START Dataset
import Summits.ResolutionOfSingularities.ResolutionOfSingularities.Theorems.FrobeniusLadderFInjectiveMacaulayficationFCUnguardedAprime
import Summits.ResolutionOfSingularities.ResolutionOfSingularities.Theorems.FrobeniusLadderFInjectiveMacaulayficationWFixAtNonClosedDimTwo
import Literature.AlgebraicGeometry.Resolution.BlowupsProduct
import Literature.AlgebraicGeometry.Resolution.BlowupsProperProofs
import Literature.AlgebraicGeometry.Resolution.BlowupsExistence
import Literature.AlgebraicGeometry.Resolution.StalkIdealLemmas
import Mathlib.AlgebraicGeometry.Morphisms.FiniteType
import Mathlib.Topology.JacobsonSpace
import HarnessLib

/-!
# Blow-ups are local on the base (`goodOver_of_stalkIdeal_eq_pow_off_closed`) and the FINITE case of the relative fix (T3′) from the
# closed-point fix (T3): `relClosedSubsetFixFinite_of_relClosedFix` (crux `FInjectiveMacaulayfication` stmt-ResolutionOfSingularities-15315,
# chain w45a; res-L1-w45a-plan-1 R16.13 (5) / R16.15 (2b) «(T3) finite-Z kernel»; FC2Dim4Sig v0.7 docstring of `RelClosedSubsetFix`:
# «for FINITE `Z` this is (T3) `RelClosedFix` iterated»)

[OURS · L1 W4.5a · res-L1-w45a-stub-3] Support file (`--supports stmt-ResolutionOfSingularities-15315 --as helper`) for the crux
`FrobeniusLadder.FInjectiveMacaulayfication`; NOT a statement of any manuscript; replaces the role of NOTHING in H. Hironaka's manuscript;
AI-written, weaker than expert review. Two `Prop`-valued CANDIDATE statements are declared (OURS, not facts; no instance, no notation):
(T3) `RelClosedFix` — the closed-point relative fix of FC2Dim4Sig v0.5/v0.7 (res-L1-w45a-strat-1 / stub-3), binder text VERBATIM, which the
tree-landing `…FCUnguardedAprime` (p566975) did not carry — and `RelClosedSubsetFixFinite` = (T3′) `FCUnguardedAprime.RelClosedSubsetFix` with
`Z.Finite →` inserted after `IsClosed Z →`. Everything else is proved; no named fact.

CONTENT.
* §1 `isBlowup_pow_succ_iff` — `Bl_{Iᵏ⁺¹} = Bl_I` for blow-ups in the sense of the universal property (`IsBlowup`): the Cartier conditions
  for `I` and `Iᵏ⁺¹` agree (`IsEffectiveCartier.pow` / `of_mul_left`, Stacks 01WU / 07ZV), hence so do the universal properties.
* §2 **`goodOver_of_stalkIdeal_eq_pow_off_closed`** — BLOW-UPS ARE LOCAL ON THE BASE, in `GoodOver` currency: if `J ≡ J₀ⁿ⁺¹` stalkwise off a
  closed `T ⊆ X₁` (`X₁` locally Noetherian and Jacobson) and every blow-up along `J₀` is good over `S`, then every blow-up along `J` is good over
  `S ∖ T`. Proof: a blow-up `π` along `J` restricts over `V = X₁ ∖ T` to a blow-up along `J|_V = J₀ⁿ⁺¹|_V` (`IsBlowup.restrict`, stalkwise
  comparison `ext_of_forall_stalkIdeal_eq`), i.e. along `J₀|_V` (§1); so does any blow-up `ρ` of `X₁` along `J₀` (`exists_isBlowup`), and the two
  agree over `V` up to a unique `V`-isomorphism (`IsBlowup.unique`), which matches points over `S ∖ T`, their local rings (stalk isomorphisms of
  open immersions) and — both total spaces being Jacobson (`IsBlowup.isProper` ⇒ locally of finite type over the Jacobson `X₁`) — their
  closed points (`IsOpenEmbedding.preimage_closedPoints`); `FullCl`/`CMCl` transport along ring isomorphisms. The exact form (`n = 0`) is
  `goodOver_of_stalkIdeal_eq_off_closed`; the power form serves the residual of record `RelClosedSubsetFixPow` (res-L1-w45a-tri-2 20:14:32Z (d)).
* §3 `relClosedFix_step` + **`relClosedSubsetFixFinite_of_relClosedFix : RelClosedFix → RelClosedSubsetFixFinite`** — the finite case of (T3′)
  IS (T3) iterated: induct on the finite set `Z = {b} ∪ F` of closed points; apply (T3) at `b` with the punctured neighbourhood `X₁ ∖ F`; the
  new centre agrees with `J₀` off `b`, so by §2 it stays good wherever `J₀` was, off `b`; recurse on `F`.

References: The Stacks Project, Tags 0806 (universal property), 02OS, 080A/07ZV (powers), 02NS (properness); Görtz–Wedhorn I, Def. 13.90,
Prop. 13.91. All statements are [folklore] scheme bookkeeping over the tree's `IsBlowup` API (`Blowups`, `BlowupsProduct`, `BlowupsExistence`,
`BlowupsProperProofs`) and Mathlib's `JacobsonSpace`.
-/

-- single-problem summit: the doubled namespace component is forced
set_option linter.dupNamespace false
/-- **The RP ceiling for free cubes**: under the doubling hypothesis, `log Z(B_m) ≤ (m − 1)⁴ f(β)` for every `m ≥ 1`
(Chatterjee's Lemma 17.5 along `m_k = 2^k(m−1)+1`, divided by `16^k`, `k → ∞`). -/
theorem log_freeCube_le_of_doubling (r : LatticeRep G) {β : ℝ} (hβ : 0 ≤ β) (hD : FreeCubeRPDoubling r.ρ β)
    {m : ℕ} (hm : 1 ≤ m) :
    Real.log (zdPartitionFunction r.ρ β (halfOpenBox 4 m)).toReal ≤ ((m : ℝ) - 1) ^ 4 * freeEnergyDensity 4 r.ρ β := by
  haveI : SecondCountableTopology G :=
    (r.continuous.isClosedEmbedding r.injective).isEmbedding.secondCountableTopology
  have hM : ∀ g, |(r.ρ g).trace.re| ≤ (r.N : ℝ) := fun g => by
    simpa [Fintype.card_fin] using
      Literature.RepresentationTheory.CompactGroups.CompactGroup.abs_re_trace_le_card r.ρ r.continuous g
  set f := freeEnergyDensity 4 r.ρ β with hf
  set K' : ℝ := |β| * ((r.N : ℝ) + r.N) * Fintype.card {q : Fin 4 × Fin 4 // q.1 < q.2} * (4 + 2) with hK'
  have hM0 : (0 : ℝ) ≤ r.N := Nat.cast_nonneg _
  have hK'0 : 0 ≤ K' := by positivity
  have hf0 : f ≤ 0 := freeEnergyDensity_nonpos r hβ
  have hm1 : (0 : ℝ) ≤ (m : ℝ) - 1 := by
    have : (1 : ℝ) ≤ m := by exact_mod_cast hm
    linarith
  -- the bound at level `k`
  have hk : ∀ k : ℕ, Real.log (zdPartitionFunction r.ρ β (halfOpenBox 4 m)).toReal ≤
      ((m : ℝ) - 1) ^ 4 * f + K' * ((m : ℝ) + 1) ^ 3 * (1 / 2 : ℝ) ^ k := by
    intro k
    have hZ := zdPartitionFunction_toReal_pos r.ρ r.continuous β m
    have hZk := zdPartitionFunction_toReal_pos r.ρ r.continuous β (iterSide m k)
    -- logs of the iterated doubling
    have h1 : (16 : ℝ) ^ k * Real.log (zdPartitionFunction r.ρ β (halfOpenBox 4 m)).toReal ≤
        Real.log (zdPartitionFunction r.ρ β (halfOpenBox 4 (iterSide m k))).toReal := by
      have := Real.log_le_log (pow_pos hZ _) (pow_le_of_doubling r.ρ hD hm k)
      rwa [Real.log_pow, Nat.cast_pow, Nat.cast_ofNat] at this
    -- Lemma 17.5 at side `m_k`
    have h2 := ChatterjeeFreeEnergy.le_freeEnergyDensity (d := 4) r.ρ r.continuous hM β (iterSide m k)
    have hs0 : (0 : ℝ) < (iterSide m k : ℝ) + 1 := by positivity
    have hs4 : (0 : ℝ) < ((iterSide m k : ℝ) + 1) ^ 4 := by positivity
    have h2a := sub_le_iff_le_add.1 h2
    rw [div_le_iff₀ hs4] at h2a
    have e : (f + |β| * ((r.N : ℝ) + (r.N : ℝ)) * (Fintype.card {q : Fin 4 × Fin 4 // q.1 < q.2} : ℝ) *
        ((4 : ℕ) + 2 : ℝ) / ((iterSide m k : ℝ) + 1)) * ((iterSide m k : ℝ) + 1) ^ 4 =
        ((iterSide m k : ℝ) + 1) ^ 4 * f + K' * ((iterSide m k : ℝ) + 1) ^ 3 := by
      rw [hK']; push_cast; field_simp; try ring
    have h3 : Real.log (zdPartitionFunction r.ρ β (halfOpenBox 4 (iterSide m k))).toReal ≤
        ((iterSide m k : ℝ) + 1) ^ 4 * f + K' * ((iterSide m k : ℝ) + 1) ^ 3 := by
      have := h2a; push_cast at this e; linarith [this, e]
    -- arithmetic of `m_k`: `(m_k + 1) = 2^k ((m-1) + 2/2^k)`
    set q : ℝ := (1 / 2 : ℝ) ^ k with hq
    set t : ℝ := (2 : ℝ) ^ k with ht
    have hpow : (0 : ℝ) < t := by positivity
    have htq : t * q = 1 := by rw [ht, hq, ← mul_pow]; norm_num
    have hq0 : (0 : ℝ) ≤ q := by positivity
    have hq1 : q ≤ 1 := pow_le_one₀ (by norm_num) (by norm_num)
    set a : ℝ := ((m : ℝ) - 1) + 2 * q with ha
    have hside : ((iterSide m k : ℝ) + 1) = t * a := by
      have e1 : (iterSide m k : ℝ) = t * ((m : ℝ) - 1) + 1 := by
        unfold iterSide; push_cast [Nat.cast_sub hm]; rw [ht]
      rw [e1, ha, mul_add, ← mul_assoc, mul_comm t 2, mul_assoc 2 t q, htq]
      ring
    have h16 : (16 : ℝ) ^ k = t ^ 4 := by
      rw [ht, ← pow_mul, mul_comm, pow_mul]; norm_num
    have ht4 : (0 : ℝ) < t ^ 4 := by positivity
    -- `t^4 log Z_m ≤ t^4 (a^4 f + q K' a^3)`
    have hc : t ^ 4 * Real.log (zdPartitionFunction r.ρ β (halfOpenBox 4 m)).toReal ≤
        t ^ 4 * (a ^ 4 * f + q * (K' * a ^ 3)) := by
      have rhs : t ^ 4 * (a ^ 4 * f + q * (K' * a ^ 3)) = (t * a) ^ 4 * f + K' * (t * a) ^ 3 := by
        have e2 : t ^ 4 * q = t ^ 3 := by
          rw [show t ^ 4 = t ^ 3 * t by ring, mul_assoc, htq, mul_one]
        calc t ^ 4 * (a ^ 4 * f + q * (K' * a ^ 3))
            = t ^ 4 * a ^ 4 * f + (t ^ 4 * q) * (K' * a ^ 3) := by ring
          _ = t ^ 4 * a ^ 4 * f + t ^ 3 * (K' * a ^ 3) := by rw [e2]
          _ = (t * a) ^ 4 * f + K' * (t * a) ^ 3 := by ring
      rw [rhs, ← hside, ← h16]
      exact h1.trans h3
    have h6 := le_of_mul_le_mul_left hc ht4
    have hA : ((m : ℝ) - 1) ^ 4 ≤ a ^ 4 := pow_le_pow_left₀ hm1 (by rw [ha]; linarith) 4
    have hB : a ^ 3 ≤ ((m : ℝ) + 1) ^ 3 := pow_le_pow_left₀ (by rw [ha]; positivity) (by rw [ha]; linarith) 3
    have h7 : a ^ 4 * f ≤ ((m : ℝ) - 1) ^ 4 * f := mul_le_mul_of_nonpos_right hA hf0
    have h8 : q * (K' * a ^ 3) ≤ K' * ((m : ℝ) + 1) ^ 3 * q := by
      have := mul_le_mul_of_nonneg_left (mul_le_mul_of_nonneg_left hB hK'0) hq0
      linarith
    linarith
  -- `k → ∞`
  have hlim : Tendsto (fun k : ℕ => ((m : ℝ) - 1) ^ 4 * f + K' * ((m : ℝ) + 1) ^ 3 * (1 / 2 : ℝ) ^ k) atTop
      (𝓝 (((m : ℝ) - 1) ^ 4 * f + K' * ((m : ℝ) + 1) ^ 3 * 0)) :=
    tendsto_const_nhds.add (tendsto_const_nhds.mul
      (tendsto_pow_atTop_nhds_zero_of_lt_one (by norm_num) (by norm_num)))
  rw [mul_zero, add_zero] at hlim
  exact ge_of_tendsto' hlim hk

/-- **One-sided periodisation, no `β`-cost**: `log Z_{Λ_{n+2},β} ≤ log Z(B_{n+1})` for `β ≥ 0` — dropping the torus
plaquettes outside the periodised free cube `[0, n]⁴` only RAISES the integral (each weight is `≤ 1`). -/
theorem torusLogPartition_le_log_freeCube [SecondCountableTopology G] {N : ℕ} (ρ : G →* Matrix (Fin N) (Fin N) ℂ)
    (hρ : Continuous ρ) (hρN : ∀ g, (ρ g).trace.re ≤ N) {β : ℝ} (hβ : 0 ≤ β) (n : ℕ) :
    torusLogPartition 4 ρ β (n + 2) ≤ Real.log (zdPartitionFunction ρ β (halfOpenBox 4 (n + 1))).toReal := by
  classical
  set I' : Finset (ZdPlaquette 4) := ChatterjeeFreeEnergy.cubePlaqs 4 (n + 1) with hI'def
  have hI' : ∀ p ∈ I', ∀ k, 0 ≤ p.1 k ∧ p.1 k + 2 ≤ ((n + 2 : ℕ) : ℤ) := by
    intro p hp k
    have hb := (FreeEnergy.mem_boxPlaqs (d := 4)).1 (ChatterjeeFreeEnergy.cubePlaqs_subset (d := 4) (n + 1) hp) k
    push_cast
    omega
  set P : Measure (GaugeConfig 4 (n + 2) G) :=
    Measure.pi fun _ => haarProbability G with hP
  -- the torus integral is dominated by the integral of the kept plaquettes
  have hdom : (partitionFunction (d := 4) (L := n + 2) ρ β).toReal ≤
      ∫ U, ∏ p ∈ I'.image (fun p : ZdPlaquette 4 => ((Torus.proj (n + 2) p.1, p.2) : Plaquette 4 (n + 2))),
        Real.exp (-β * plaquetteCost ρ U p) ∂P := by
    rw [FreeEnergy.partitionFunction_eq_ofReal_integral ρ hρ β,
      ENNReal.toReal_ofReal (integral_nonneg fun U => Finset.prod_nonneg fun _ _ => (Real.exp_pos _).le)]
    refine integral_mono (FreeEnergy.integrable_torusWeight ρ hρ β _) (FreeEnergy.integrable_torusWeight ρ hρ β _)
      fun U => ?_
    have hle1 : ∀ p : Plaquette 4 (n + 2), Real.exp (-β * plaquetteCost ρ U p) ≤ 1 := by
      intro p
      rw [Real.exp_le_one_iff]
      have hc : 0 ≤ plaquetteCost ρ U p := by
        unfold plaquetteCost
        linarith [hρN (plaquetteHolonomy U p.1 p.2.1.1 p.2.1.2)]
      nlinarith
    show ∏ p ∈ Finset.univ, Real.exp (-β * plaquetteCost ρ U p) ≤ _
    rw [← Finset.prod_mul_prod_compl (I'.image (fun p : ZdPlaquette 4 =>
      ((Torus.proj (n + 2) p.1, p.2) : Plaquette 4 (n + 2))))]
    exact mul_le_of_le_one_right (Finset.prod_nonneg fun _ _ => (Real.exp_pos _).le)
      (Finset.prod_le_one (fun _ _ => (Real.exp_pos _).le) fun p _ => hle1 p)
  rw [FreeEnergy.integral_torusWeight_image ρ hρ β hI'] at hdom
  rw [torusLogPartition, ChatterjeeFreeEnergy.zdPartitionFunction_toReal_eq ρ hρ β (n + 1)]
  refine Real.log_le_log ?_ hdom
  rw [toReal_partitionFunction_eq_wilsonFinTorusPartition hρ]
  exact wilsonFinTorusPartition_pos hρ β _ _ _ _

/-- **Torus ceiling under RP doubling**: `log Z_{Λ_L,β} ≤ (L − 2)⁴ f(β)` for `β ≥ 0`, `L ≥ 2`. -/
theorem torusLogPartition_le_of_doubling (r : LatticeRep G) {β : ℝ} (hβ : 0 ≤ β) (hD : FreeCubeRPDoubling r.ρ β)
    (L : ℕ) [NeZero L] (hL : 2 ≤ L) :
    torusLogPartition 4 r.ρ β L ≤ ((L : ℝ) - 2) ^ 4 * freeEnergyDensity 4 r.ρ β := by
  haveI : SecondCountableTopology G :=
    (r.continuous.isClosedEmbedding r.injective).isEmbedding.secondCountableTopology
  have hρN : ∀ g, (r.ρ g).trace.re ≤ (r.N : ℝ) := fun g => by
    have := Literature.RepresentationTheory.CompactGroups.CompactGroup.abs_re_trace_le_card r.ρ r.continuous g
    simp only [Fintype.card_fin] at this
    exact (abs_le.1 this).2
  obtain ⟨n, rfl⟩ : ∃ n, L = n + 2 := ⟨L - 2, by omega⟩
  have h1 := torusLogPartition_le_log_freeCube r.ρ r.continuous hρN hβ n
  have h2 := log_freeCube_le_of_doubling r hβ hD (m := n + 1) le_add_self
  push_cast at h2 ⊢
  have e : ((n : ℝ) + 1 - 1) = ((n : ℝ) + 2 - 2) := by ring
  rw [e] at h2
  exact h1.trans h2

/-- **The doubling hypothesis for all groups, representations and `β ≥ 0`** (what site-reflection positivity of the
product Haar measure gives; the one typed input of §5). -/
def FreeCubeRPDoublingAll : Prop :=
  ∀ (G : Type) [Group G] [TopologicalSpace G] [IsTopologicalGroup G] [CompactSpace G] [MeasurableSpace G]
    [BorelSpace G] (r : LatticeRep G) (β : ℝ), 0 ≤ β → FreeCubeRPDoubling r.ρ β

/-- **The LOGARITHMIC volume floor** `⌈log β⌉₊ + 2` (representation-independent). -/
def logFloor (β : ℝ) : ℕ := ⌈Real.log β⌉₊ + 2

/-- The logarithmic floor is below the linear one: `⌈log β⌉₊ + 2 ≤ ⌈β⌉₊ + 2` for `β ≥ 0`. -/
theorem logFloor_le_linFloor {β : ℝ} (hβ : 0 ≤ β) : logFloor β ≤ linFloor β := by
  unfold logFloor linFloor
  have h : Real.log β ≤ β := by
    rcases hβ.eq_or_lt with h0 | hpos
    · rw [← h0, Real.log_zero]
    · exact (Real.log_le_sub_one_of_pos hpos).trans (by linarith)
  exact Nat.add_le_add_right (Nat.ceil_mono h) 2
END Dataset
● Exercise prompt
Your task is to reproduce the entries exactly, starting at the first line and ending with the line containing "# Blow-ups are".

● Result
import Summits.ResolutionOfSingularities.ResolutionOfSingularities.Theorems.FrobeniusLadderFInjectiveMacaulayficationFCUnguardedAprime
import Summits.ResolutionOfSingularities.ResolutionOfSingularities.Theorems.FrobeniusLadderFInjectiveMacaulayficationWFixAtNonClosedDimTwo
import Literature.AlgebraicGeometry.Resolution.BlowupsProduct
import Literature.AlgebraicGeometry.Resolution.BlowupsProperProofs
import Literature.AlgebraicGeometry.Resolution.BlowupsExistence
import Literature.AlgebraicGeometry.Resolution.StalkIdealLemmas
import Mathlib.AlgebraicGeometry.Morphisms.FiniteType
import Mathlib.Topology.JacobsonSpace
import HarnessLib

/-!
# Blow-ups are local on the base (`goodOver_of_stalkIdeal_eq_pow_off_closed`) and the FINITE case of the relative fix (T3′) from the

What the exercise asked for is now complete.